- Born: Hazel Manross Whitman September 16, 1918 Brooklyn, New York, US
- Died: October 19, 1988 (aged 70) Rome, Italy
- Education: University of Chicago (BA) Columbia University (PhD)
- Occupation: Historian
- Employer: Teacher's College, Columbia University
- Children: Hendrik Hertzberg

= Hazel Hertzberg =

American historian (1918–1988)

Hazel Manross Whitman Hertzberg (September 16, 1918 – October 19, 1988) was an American historian. Her scholarship focused on the Indigenous people of North America. She was a professor of history and education at Teachers College, Columbia University.

== Early life and education ==
Hazel Manross Whitman was born on September 16, 1918, in Brooklyn, New York, to Grace (Wood) and Charles Theodore Whitman. She attended the University of Chicago (AB, 1958) and Columbia University (MA, 1961; PhD, 1968). While at university, she worked as an activist for sharecroppers in Mississippi, promoted the Indian independence movement, and was involved with the Socialist Party of America. She received her AB after she began teaching social studies in New York.

== Career ==
Hertzberg taught at the elementary and secondary level and worked in curriculum development. She co-wrote a seventh-grade anthropology curriculum for New York students as part of the Anthropology Curriculum Project. Later in her career, Hertzberg began writing about the history and theory of education. Her study Social Studies Reform, 1880–1980 (1981), covers the history of social studies in the United States.

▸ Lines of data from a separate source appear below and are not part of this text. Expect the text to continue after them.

/-- **Twist transport.**  `PeriodNV ι₁ V K Ψ σ` with `σ ∈ Ψ_i` for all `i` gives `PeriodNV ι₁ V K Ψ^g (σ ∘ g⁻¹)` on the SAME tower:
maps `u_i ∘ F_i`, forms `(u_i^*)⁻¹ α_i` (eigencharacter `σ ∘ g⁻¹` by the semilinearity clause; holomorphic by `Fact_alphaLine`,
since `σ ∘ g⁻¹ ∈ Ψ_i^g`), period literally unchanged.  The twist isogenies `u_i` are the hypothesis `hTw` (on the universe of
record: `Model.exists_twistIsogeny`).  (IDEA-1g-Sketch §4, b01-idea-1 gen 7.) [folklore] -/
theorem periodNV_twist (hc : U.Fact_pull_comp) (hal : U.Fact_alphaLine)
    {L : CMField} {ι₁ : L →+* ℂ} {V : HermSpace3 L ι₁} {K : CMField} {Ψ : Fin 4 → CMType K} {σ : K →+* ℂ}
    (g : K ≃+* K)
    (hTw : ∀ Φ : CMType K, ∃ u : U.Mor (U.cmAV K Φ) (U.cmAV K (cmTypeMap g Φ)), Function.Bijective (U.pull u 1) ∧
      ∀ b : K, U.pull u 1 ∘ₗ (U.cmAct K (cmTypeMap g Φ)).ι b = (U.cmAct K Φ).ι (g.symm b) ∘ₗ U.pull u 1)
    (hσ : ∀ i, σ ∈ (Ψ i).1) (h : U.PeriodNV ι₁ V K Ψ σ) :
    U.PeriodNV ι₁ V K (fun i => cmTypeMap g (Ψ i)) (σ.comp g.symm.toRingHom) := by
  obtain ⟨Γ, F, α, hα, hper⟩ := h
  choose u hub hus using fun i => hTw (Ψ i)
  choose v hv1 hv2 using fun i => baseChange_inverse (U.pull (u i) 1) (hub i)
  have hva : ∀ i, U.pullC (u i) 1 (v i (α i)) = α i := fun i => hv1 i (α i)
  refine ⟨Γ, fun i => U.comp (F i) (u i), fun i => v i (α i), fun i => ?_, ?_⟩
  · -- the transported form is a holomorphic `σ ∘ g⁻¹`-eigenform
    rw [(hal K _ _).1 ((comp_symm_mem_cmTypeMap_iff g (Ψ i) σ).2 (hσ i)), mem_eigenLine_iff]
    intro b
    have hαe : α i ∈ U.eigenLine K (Ψ i) σ := by
      rw [← (hal K (Ψ i) σ).1 (hσ i)]; exact hα i
    have key : ((U.cmAct K (Ψ i)).ι (g.symm b)).baseChange ℂ (α i) = σ (g.symm b) • α i :=
      (mem_eigenLine_iff.1 hαe) (g.symm b)
    have hinj : Function.Injective (U.pullC (u i) 1) := Function.LeftInverse.injective (hv2 i)
    apply hinj
    have step : U.pullC (u i) 1 (((U.cmAct K (cmTypeMap g (Ψ i))).ι b).baseChange ℂ (v i (α i))) =
        ((U.cmAct K (Ψ i)).ι (g.symm b)).baseChange ℂ (U.pullC (u i) 1 (v i (α i))) := by
      show (U.pull (u i) 1).baseChange ℂ _ = _
      rw [baseChange_baseChange_of_comp_eq (hus i b), LinearMap.baseChange_comp]; rfl
    rw [map_smul, step, hva i, key]
    rfl
  · -- the period is unchanged
    have h1 : (fun i => U.pullC (U.comp (F i) (u i)) 1 (v i (α i))) = fun i => U.pullC (F i) 1 (α i) := by
      funext i; rw [pullC_comp_apply hc]; exact congrArg (U.pullC (F i) 1) (hva i)
    rw [h1]; exact hper
import Mathlib
import HarnessLib
import Summits.BirchSwinnertonDyer.BirchSwinnertonDyer.Theses.ManinLocalTwoThree
import Summits.BirchSwinnertonDyer.BirchSwinnertonDyer.Theorems.ManinLocalTwoThreeHalvingCoverUDC
import Literature.NumberTheory.Automorphic.UnboundedDenominators

/-!
# Lines/halving_udc.lean — v1 (lead p1 gen 18, 2026-08-29T23:3xZ): THE HALVING LINE — Unbounded Denominators on the 2-DIVISION COVER of φ₀.
#
# IDEA (LEAD-MEMO v38; `Theorems/ManinLocalTwoThreeHalvingCoverUDC.lean`, p750507): for a lattice-optimal datum D of a globally minimal W at 4 ∣ N with
# 2 ∣ c, put c' = c/2 ∈ ℤ and Q(τ) = c'·E_f(τ) mod Λ_W («half of φ(τ)»).  Functions of Q are modular for EXACTLY the halving cover group
# Γ^{(2)} = {γ ∈ Γ₀(N) : c{∞,γ∞}_f ∈ 2Λ_W} = per⁻¹(2Λ₀(f)) — finite index, normal, type II — which is NONCONGRUENCE unless Γ₁(N) ≤ Γ^{(2)}, i.e.
# unless Λ₁(f) = 2Λ₀(f) (INDEX 4) [Kurth–Long, tree theorem; `Halving.halvingCover_noncongruence`].  The parameter t(Q(τ)) has q-expansion
# exp_W(c'·Σaₙqⁿ/n) ∈ ℤ⟦q⟧ (Honda at the INTEGER c', tree `exists_int_coeff_formalExp_subst_lSeriesLog`), so the pole-cleared F = t(Q)·B_d·f^a·Δ^m
# is a weight-k modular form for Γ^{(2)} with algebraic-integer coefficients (the HALVING WITNESS); CDT ⟹ congruence ⟹ INDEX 4
# [`Halving.indexFour_of_halvingWitness_of_UDW`]; E-an-152b (index ≠ 4) finishes.  COMPOSITION `Halving.maninOddAtFour_of_CDT_halvingWitnessLaw_indexNeFour`.
# STUBS (3): `stub_CDT_algInt` (PRINTED, cite-only) · `stub_halvingWitnessLaw` (OPEN — ANALYTIC BOOKKEEPING with a complete paper proof: the port of p2's
# landed AN2₂ chain (INT₂)/(DICT₂)/(RATB)/(HOLB₂)/(QEXNB)/(INVB₂)/(QXP) from the σ-square root V_T(c·E_f) to the parameter t(c'·E_f); pole set ⊂ φ⁻¹(O))
# · `stub_shimuraIndexNeFourAtFour` (E-an-152b, c-free LAW; THEOREM at every cyclic-cuspidal-inertia level, 2-power levels, 4pq, 16pq-twists; NECESSARY
# for C2 by E-an-68).  NO Kato fact, NO F★/F♮/CES/F-es-21♭K, NO rational-2-torsion / blindness / gain-locus hypothesis: the kernel-generator vacuity of
# kato_shift_two v26/v27 disappears because the full [2]-cover is defined over ℚ and sees all of E[2] at once (p2's chain and LEAD's FullTwoTorsion are
# its three intermediate quadratic covers).  So, modulo CDT and the witness law, **C2 ⟺ E-an-152b** (⟸ here; ⟹ is E-an-68 + CES).
# HONEST FRAMING: CONDITIONAL reduction; the witness law is OPEN (L-sized port), E-an-152b is OPEN at rank-≥2 inertia levels, CDT is printed only;
# BSD is not proved; Manin's conjecture at 2 is not proved.
-/

set_option autoImplicit false
set_option linter.dupNamespace false

noncomputable section

open scoped MatrixGroups ModularForm Manifold
open CongruenceSubgroup WeierstrassCurve Literature.NumberTheory.EllipticCurves Literature.NumberTheory.EllipticCurves.ModularForms
  Summit.BirchSwinnertonDyer.Rank1Residual.ManinAdditive.ShimuraKernel

namespace Summit.BirchSwinnertonDyer.BirchSwinnertonDyer.Cruxes.ManinOddAtFour.HalvingUDC

/-- STUB (PRINTED) CDT-algInt — Calegari–Dimitrov–Tang 2025 Thm. 1.0.1 with Remarks 58–59 (Unbounded Denominators, algebraic-integer coefficients), the
vendored statement-only fact; CITE-ONLY. -/
theorem stub_CDT_algInt : Literature.NumberTheory.Automorphic.CalegariDimitrovTang2025_unboundedDenominators_algInt := by
  sorry

/-- STUB (OPEN, analytic bookkeeping) — THE HALVING WITNESS LAW: for every lattice-optimal datum at `4 ∣ N` of a globally minimal curve with `2 ∣ c` there is
a holomorphic `F : ℍ → ℂ` of some weight `k` whose `Γ₀(N)`-stabiliser is EXACTLY the halving cover group `{γ : c{∞,γ∞}_f ∈ 2Λ_W}`, with exponential growth at
every cusp and an algebraic-integer `q`-expansion.  Paper proof: `F = t(Q)·B_d·f^a·Δ^m`, `Q = (c/2)·E_f`, `t = −x/y`; integrality by Honda at `c/2`
(tree `exists_int_coeff_formalExp_subst_lSeriesLog`); `B_d` the integral `Γ₀(N)`-form killing the poles of `t(Q)` inside `ℍ` (they lie over `φ⁻¹(O)`;
j-polynomial construction of (RATB)); holomorphy/growth as (HOLB₂); `q`-expansion identification as (DICT₂)/(QEXNB)/(QXP); stabiliser exactness: `F|γ = F`
forces `t(Q + T_γ) ≡ t(Q)` hence `T_γ = O` (`t(O) = 0`, `t` has poles at `E[2] ∖ O`).  Why it might fail: only in bookkeeping — every step is the landed AN2₂
chain with `V_T(c·E_f)` replaced by `t((c/2)·E_f)`. -/
theorem stub_halvingWitnessLaw :
    ∀ (W : WeierstrassCurve ℚ) [W.IsElliptic] [W.IsGloballyMinimal] {N : ℕ} [NeZero N] (D : ModularParametrizationData W N),
      2 ^ 2 ∣ N → (∀ z ∈ D.L.lattice, ∃ w ∈ periodLattice D.f, z = D.c * w) → (2 : ℤ) ∣ D.c →
      ∃ (k : ℤ) (F : UpperHalfPlane → ℂ), MDifferentiable 𝓘(ℂ) 𝓘(ℂ) F ∧
        (∀ γ : Gamma0 N, (∃ ν ∈ D.L.lattice, (D.c : ℂ) * cuspSymbol D.f γ = 2 * ν) → F ∣[k] (γ : SL(2, ℤ)) = F) ∧
        (∀ γ : Gamma0 N, F ∣[k] (γ : SL(2, ℤ)) = F → ∃ ν ∈ D.L.lattice, (D.c : ℂ) * cuspSymbol D.f γ = 2 * ν) ∧
        (∀ g : SL(2, ℤ), ∃ C A m : ℝ, ∀ τ : UpperHalfPlane, A ≤ τ.im → ‖(F ∣[k] g) τ‖ ≤ C * Real.exp (m * τ.im)) ∧
        (∃ b : ℕ → ℂ, (∀ n, IsIntegral ℤ (b n)) ∧ ∀ τ : UpperHalfPlane,
          HasSum (fun n : ℕ ↦ b n * Complex.exp (2 * Real.pi * Complex.I * (τ : ℂ) * n)) (F τ)) := by
  sorry

/-- STUB (LAW) E-an-152b `ShimuraKernel.ShimuraIndexNeFourAtFour` — no lattice-optimal `X₀(N)`-datum at `4 ∣ N` has `Λ₁(f) = 2Λ₀(f)`.  c-free; NECESSARY for
C2 (E-an-68: index 4 ⟹ `c₀ = ±2c₁`); a THEOREM at every level whose cuspidal-inertia group `(ℤ/uv)ˣ/{±1}` is cyclic (`…ShimuraQuotientLevelInstances`,
`…FourP`, `…FourPQ`, `…QuarterShiftGamma1Orbit`); OPEN at rank-≥2 levels (16pq, 48p, …), where its failure = the «index-4 world» (full rational 2-torsion,
`E₁ = E₀`, `φ₀∘π = ±[2]∘φ₁`). -/
theorem stub_shimuraIndexNeFourAtFour : ShimuraIndexNeFourAtFour := by
  sorry

/-- COMPOSITION (no sorry): `Halving.maninOddAtFour_of_CDT_halvingWitnessLaw_indexNeFour` (LEAD p1 g18, p750507). -/
theorem ManinOddAtFour_of :
    Summit.BirchSwinnertonDyer.BirchSwinnertonDyer.Theses.ManinLocalTwoThree.ManinOddAtFour :=
  Summit.BirchSwinnertonDyer.BirchSwinnertonDyer.Theorems.ManinLocalTwoThree.Halving.maninOddAtFour_of_CDT_halvingWitnessLaw_indexNeFour
    stub_CDT_algInt stub_halvingWitnessLaw stub_shimuraIndexNeFourAtFour

end Summit.BirchSwinnertonDyer.BirchSwinnertonDyer.Cruxes.ManinOddAtFour.HalvingUDC

end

Reviewing The Great Tree and the Longhouse: The Culture of the Iroquois (1966), the anthropologist Elisabeth Tooker said that, despite being written for children, it was "probably the best summary of aboriginal Iroquois culture since Henry Morgan's League of the Ho-de-no-sau-nee or Iroquois". The Search for an American Indian Identity: Modern Pan-Indian Movements (1971) discusses pan-Indianism after the Ghost Dance (from roughly the 1900s to the 1970s), covering organizations including the Society of American Indians and the Teepee Order of America.

== Personal life ==
Hazel married Sidney Hertzberg, a journalist and activist, on August 25, 1941. She and Sidney co-wrote The UN in the Age of Change, a short book on the United Nations. They had two children, including Hendrik Hertzberg. She died on October 19, 1988, in Rome, while attending a conference.